====== DATA TO PROCESS
/-
Copyright (c) 2026 the pub-hodgecm-mathlib formalisation cell (harness21).  Prover seat hodgecm-mathlib-K2E3-p25 (g3) (L4 architect), HCML Track B «K2-LIT» ∕ h413
(`stmt-HodgeConjecture-24833`).  NR-1′ «LeThree SWEEP» (director s1979∕s1980): the hHC∕hHCB-binding theorems of ★ `K2E3CharLocBddOfLocal` RE-READ under the NARROWED letters
hHC₃ `characterLocallyIntegrableLeThree` ∕ hHCB₃ `normalizedCharacter_locallyBoundedLeThree` (`2 ≤ N ≤ 3`, `v` non-split) — SAME NAMES, namespace `…K2E3CharLocBddOfLocalLeThree`.  2026-09-04.
-/
import Literature.NumberTheory.Rogawski1990.Ch12Sec7CharacterInputs          -- ★ the target `normalizedCharacter_locallyBounded` and its frame (`Ch1`: `cmDatum … .Local`, `IrrClass.smoothTrace`, `IsRegularElt`; `IsLocSmooth`; `unitModulusChar`)
import Literature.NumberTheory.Automorphic.LocalUnitaryGroupCongrMeasure        -- ★ instances: `(cmDatum L N H).Local v` locally compact, second countable, Hausdorff
import Literature.NumberTheory.Automorphic.CMPrincipalSeriesJacquetEvalOne      -- ★ `nonarchimedeanGroup_unitaryGroupOfForm_local` (`U(H)(L⁺_v)` is non-archimedean)
import Literature.LinearAlgebra.Matrix.CharpolyDiscTwinBridge                    -- ★ `isUnit_discr_iff_separable_of_monic` (`disc(χ_g)` a unit ⇒ `g` regular)
import Summits.HodgeConjecture.HodgeConjecture.Theorems.F0P3bCharIdentityTransport   -- ★ `smoothTrace_comp_continuousMulEquiv` (characters transport along `Ad(y) : G ≃ₜ* G`)
import Mathlib.MeasureTheory.Measure.Haar.Unique
import HarnessLib
import Summits.HodgeConjecture.HodgeConjecture.Theorems.K2E3CharLocBddOfLocal   -- ★ the original: every non-letter lemma REUSED by qualified name
import Summits.HodgeConjecture.HodgeConjecture.Theorems.K2E3CharLettersLeThreeDefs   -- NR-1′ root: hHC₃ ∕ hHCB₃

/-!
# NR-1′ twin — ★ `K2E3CharLocBddOfLocal` under the narrowed Harish-Chandra letters (`2 ≤ N ≤ 3`, `v` non-split)

Cell `pub/hodgecm-mathlib`, crux H413 = `stmt-HodgeConjecture-24833`, line L4 `stub_StCharTS`; director rulings NR-1′ (s1979) ∕ «GO — LeThree SWEEP» (s1980); architect memo
`K2/K2E3-p25/g3/NR1-narrowing-cone.K2E3-p25-g3.md`.  THEOREMS ONLY; count-neutral helper (`--supports stmt-HodgeConjecture-24833 --as helper`).  Exactly the theorems of the
original ★ file whose statements bind `Ch1.characterLocallyIntegrable` ∕ `normalizedCharacter_locallyBounded`, copied with the binder TYPE replaced by hHC₃ ∕ hHCB₃
(★ `K2E3CharLettersLeThreeDefs`), the rank∕non-split arguments supplied at each application (`2 ≤ N`, `N ≤ 3` by `norm_num`; the organ's `∀ w ∣ v, conj • w = w`), an added `hns`
binder where the original head was place-agnostic, and calls into other cone files re-pointed to their twins; every other lemma of the original is used BY QUALIFIED NAME.
No new mathematics.  The original ★ declarations are untouched.

HONEST LABEL: HC_CM is proved only modulo the 7 printed citations (2 remaining named inputs: hLiu418 = `stmt-HodgeConjecture-24832`, h413 = `stmt-HodgeConjecture-24833`) until rung 0
closes; count-neutral; CONDITIONAL on the narrowed letters (stated, not assumed).

## References
* [Rogawski1990] J. D. Rogawski, *Automorphic Representations of Unitary Groups in Three Variables* (1990), §1.6 p. 5; §4.9 p. 54; §12.5–12.7.
* [HarishChandra1999AdmissibleDistributions] Harish-Chandra, *Admissible Invariant Distributions on Reductive p-adic Groups*, ULS 16 (1999), Thm. 16.3.
-/

set_option autoImplicit false
-- the mandated namespace has the single-problem summit's repeated segment (`HodgeConjecture.HodgeConjecture`)
set_option linter.dupNamespace false

noncomputable section

open NumberField IsDedekindDomain MeasureTheory Measure Filter Topology Literature.NumberTheory.Rogawski1990 Literature.NumberTheory.Automorphic
open Literature.NumberTheory.Automorphic.UnitaryGroup Summit.HodgeConjecture.HodgeConjecture.Cruxes.H413.F0P3bCharIdentityTransport
open scoped Matrix MatrixGroups NNReal ENNReal Pointwise

open Summit.HodgeConjecture.HodgeConjecture.Cruxes.H413.K2E3CharLettersLeThreeDefs

namespace Summit.HodgeConjecture.HodgeConjecture.Cruxes.H413.K2E3CharLocBddOfLocalLeThree

/-! ## §1 Generic lemmas: characters of a totally disconnected group under scaling and conjugation of the measure -/

section Generic

variable {G : Type*} [Group G] [TopologicalSpace G] [IsTopologicalGroup G] [MeasurableSpace G] [BorelSpace G]

end Generic

section Nonarchimedean
variable {G : Type*} [Group G] [TopologicalSpace G] [NonarchimedeanGroup G] [LocallyCompactSpace G] [MeasurableSpace G] [BorelSpace G]

end Nonarchimedean

/-! ## §2 The frame `G = U(H)(L⁺_v)`: regularity from the unit equation, `Ad`-invariance of `det` and `χ`, and the socket BY NAME -/

section Frame
variable {R : Type*} [CommRing R] {n : Type*} [Fintype n] [DecidableEq n]

set_option maxHeartbeats 1600000 in
set_option synthInstance.maxHeartbeats 400000 in
open scoped Classical in
/-- **Socket `sig_K2E3CharLocBddOfLocal` BY NAME (U12-f of `K2_E3_EllipticInputsSigs_U12Characters`): local boundedness of `|D_G|^{1∕2} Θ` on every compact
`C ⊆ G = U(H)(L⁺_v)` (★ `normalizedCharacter_locallyBoundedLeThree`, [HarishChandra1999AdmissibleDistributions, Thm. 16.3]) FROM ‹U12-b› «orbit closures contain semisimple
elements» and ‹U12-d› «the weight is bounded near every semisimple point».**  The two antecedents are the socket module's statements :70–77 and :123–140 token for token.
Proof: §1–§2 above — (0) an admissible unit `u` forces `g` regular; (1) non-admissible representative ⇒ `Θ = 0` at regular points ⇒ `B = 0`; (2) admissible ⇒ `Θ` is
`Ad`-invariant at regular points; (3) semisimple point in the orbit closure, local bound there, pull back along `Ad(x)`, finite subcover of `C`.
[cite: HarishChandra1999AdmissibleDistributions, §21 p. 87; Thm. 16.3 p. 77] [cite: Rogawski1990, §1.6 p. 5; §12.7 p. 193] -/
theorem charLocBddOfLocal :
    (∀ (L : Type) [Field L] [NumberField L] [IsCMField L] (N : ℕ) (H : Matrix (Fin N) (Fin N) L),
      (H.map (cmConjRingHom L))ᵀ = H → H.det ≠ 0 →
      ∀ (v : HeightOneSpectrum (𝓞 ↥(maximalRealSubfield L)))
        [MeasurableSpace ((UnitaryGroup.cmDatum L N H).Local v)] [BorelSpace ((UnitaryGroup.cmDatum L N H).Local v)]
        (μ : Measure ((UnitaryGroup.cmDatum L N H).Local v)) [μ.IsHaarMeasure]
        (g : (UnitaryGroup.cmDatum L N H).Local v),
        ∃ s : (UnitaryGroup.cmDatum L N H).Local v, s ∈ closure (Set.range fun x : (UnitaryGroup.cmDatum L N H).Local v => x * g * x⁻¹) ∧ Module.End.IsSemisimple (Matrix.toLin' ((s.val : GL (Fin N) (UnitaryGroup.LocalRing L v)).val : Matrix (Fin N) (Fin N) (UnitaryGroup.LocalRing L v)))) →
    (∀ (L : Type) [Field L] [NumberField L] [IsCMField L] (N : ℕ), 2 ≤ N → N ≤ 3 → ∀ (H : Matrix (Fin N) (Fin N) L),
      (H.map (cmConjRingHom L))ᵀ = H → H.det ≠ 0 →
      ∀ (v : HeightOneSpectrum (𝓞 ↥(maximalRealSubfield L))), (∀ w : PlacesOver L v, IsCMField.complexConj L • w.1 = w.1) → ∀
        [MeasurableSpace ((UnitaryGroup.cmDatum L N H).Local v)] [BorelSpace ((UnitaryGroup.cmDatum L N H).Local v)]
        (μ : Measure ((UnitaryGroup.cmDatum L N H).Local v)) [μ.IsHaarMeasure]
        (c : IrrClass ((UnitaryGroup.cmDatum L N H).Local v)) (Θ : (UnitaryGroup.cmDatum L N H).Local v → ℂ),
        LocallyIntegrable Θ μ →
        (∀ x : (UnitaryGroup.cmDatum L N H).Local v,
          IsRegularElt (x.val : GL (Fin N) (UnitaryGroup.LocalRing L v)) → ∀ᶠ y in 𝓝 x, Θ y = Θ x) →
        (∀ φ : (UnitaryGroup.cmDatum L N H).Local v → ℂ, IsLocSmooth φ → c.smoothTrace μ φ = ∫ x, φ x * Θ x ∂μ) →
      ∀ s : (UnitaryGroup.cmDatum L N H).Local v, Module.End.IsSemisimple (Matrix.toLin' ((s.val : GL (Fin N) (UnitaryGroup.LocalRing L v)).val : Matrix (Fin N) (Fin N) (UnitaryGroup.LocalRing L v))) →
        ∃ U : Set ((UnitaryGroup.cmDatum L N H).Local v), IsOpen U ∧ s ∈ U ∧
        ∃ B : ℝ, ∀ g ∈ U, ∀ u : (UnitaryGroup.LocalRing L v)ˣ,
          (u : UnitaryGroup.LocalRing L v) *
              (((g.val : GL (Fin N) (UnitaryGroup.LocalRing L v)) : Matrix (Fin N) (Fin N) (UnitaryGroup.LocalRing L v)).det) ^ (N - 1) =
            (((g.val : GL (Fin N) (UnitaryGroup.LocalRing L v)) : Matrix (Fin N) (Fin N) (UnitaryGroup.LocalRing L v)).charpoly).discr →
          ((NNReal.sqrt (NNReal.sqrt (unitModulusChar (UnitaryGroup.LocalRing L v) u)) : ℝ≥0) : ℝ) * ‖Θ g‖ ≤ B) →
    normalizedCharacter_locallyBoundedLeThree := by
  intro hb hd L _ _ _ N hN2 hN3 H hH hdet v hns _ _ μ _ c Θ hΘi hΘc hΘr C hC
  -- `G = U(H)(L⁺_v)` is a second countable locally compact Hausdorff NON-ARCHIMEDEAN group (★ instances + ★ `nonarchimedeanGroup_unitaryGroupOfForm_local`)
  haveI : NonarchimedeanGroup ((UnitaryGroup.cmDatum L N H).Local v) :=
    nonarchimedeanGroup_unitaryGroupOfForm_local (E := L) (c := IsCMField.complexConj L) (N := N) (v := v) (J' := (adelicForm L N H).map (adeleToLocal L v))
  -- (0) only regular points carry a weight
  have hreg : ∀ (g : (UnitaryGroup.cmDatum L N H).Local v) (u : (UnitaryGroup.LocalRing L v)ˣ),
      (u : UnitaryGroup.LocalRing L v) *
          (((g.val : GL (Fin N) (UnitaryGroup.LocalRing L v)) : Matrix (Fin N) (Fin N) (UnitaryGroup.LocalRing L v)).det) ^ (N - 1) =
        (((g.val : GL (Fin N) (UnitaryGroup.LocalRing L v)) : Matrix (Fin N) (Fin N) (UnitaryGroup.LocalRing L v)).charpoly).discr →
      IsRegularElt (g.val : GL (Fin N) (UnitaryGroup.LocalRing L v)) :=
    fun g u hu => K2E3CharLocBddOfLocal.isRegularElt_of_unit_mul_det_pow_eq_discr _ u (N - 1) hu
  obtain ⟨r, rfl⟩ := IrrClass.mk_surjective c
  by_cases hadm : r.ρ.IsAdmissible
  · -- (2) `Θ` is `Ad`-invariant at the regular points
    have hval : ∀ x g : (UnitaryGroup.cmDatum L N H).Local v,
        ((x * g * x⁻¹ : (UnitaryGroup.cmDatum L N H).Local v).val : GL (Fin N) (UnitaryGroup.LocalRing L v)) = x.val * g.val * x.val⁻¹ := fun x g => rfl
    have hcl : ∀ x g : (UnitaryGroup.cmDatum L N H).Local v, IsRegularElt (g.val : GL (Fin N) (UnitaryGroup.LocalRing L v)) → Θ (x * g * x⁻¹) = Θ g := by
      intro x g hg
      have hg' : IsRegularElt ((x * g * x⁻¹ : (UnitaryGroup.cmDatum L N H).Local v).val : GL (Fin N) (UnitaryGroup.LocalRing L v)) := by
        rw [hval]; exact (isRegularElt_conj_iff _ _).2 hg
      have h := K2E3CharLocBddOfLocal.apply_conj_eq_of_isAdmissible r hadm μ Θ hΘr x⁻¹ (hΘc g hg) (by simpa only [inv_inv] using hΘc _ hg')
      simpa only [inv_inv] using h
    -- (3) a local bound at EVERY point
    have hloc : ∀ g₀ : (UnitaryGroup.cmDatum L N H).Local v, ∃ V ∈ 𝓝 g₀, ∃ B : ℝ, ∀ g ∈ V, ∀ u : (UnitaryGroup.LocalRing L v)ˣ,
        (u : UnitaryGroup.LocalRing L v) *
            (((g.val : GL (Fin N) (UnitaryGroup.LocalRing L v)) : Matrix (Fin N) (Fin N) (UnitaryGroup.LocalRing L v)).det) ^ (N - 1) =
          (((g.val : GL (Fin N) (UnitaryGroup.LocalRing L v)) : Matrix (Fin N) (Fin N) (UnitaryGroup.LocalRing L v)).charpoly).discr →
        ((NNReal.sqrt (NNReal.sqrt (unitModulusChar (UnitaryGroup.LocalRing L v) u)) : ℝ≥0) : ℝ) * ‖Θ g‖ ≤ B := by
      intro g₀
      obtain ⟨s, hs, hss⟩ := hb L N H hH hdet v μ g₀
      obtain ⟨U, hUo, hsU, B, hB⟩ := hd L N hN2 hN3 H hH hdet v hns μ (IrrClass.mk r) Θ hΘi hΘc hΘr s hss
      obtain ⟨z, hzU, x, rfl⟩ := mem_closure_iff.1 hs U hUo hsU
      refine ⟨(fun g => x * g * x⁻¹) ⁻¹' U, (hUo.preimage (by fun_prop)).mem_nhds hzU, B, fun g hg u hu => ?_⟩
      have hu' : (u : UnitaryGroup.LocalRing L v) *
            ((((x * g * x⁻¹ : (UnitaryGroup.cmDatum L N H).Local v).val : GL (Fin N) (UnitaryGroup.LocalRing L v)) :
                Matrix (Fin N) (Fin N) (UnitaryGroup.LocalRing L v)).det) ^ (N - 1) =
          ((((x * g * x⁻¹ : (UnitaryGroup.cmDatum L N H).Local v).val : GL (Fin N) (UnitaryGroup.LocalRing L v)) :
                Matrix (Fin N) (Fin N) (UnitaryGroup.LocalRing L v)).charpoly).discr := by
        rw [hval, K2E3CharLocBddOfLocal.det_val_conj, K2E3CharLocBddOfLocal.charpoly_val_conj]; exact hu
      have h := hB (x * g * x⁻¹) hg u hu'
      rwa [hcl x g (hreg g u hu)] at h
    -- compactness of `C`
    choose V hV B hB using hloc
    obtain ⟨t, -, hCt⟩ := hC.elim_nhds_subcover V fun g _ => hV g
    refine ⟨∑ i ∈ t, |B i|, fun g hg u hu => ?_⟩
    obtain ⟨i, hi, hgi⟩ := Set.mem_iUnion₂.1 (hCt hg)
    exact ((hB i g hgi u hu).trans (le_abs_self _)).trans (Finset.single_le_sum (fun j _ => abs_nonneg (B j)) hi)
  · -- (1) non-admissible representative: `Θ = 0` at every regular point
    refine ⟨0, fun g _ u hu => ?_⟩
    rw [K2E3CharLocBddOfLocal.apply_eq_zero_of_not_isAdmissible r hadm μ Θ hΘr (hΘc g (hreg g u hu)), norm_zero, mul_zero]

end Frame

end Summit.HodgeConjecture.HodgeConjecture.Cruxes.H413.K2E3CharLocBddOfLocalLeThree

end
============
## WHAT TO DO
Out of the listing above, reproduce exactly the lines from the one with "socket BY NAME -/" up to and including the one with "open scoped Classical in".

## ANSWER SPACE
/-! ## §2 The frame `G = U(H)(L⁺_v)`: regularity from the unit equation, `Ad`-invariance of `det` and `χ`, and the socket BY NAME -/

section Frame
variable {R : Type*} [CommRing R] {n : Type*} [Fintype n] [DecidableEq n]

set_option maxHeartbeats 1600000 in
set_option synthInstance.maxHeartbeats 400000 in
open scoped Classical in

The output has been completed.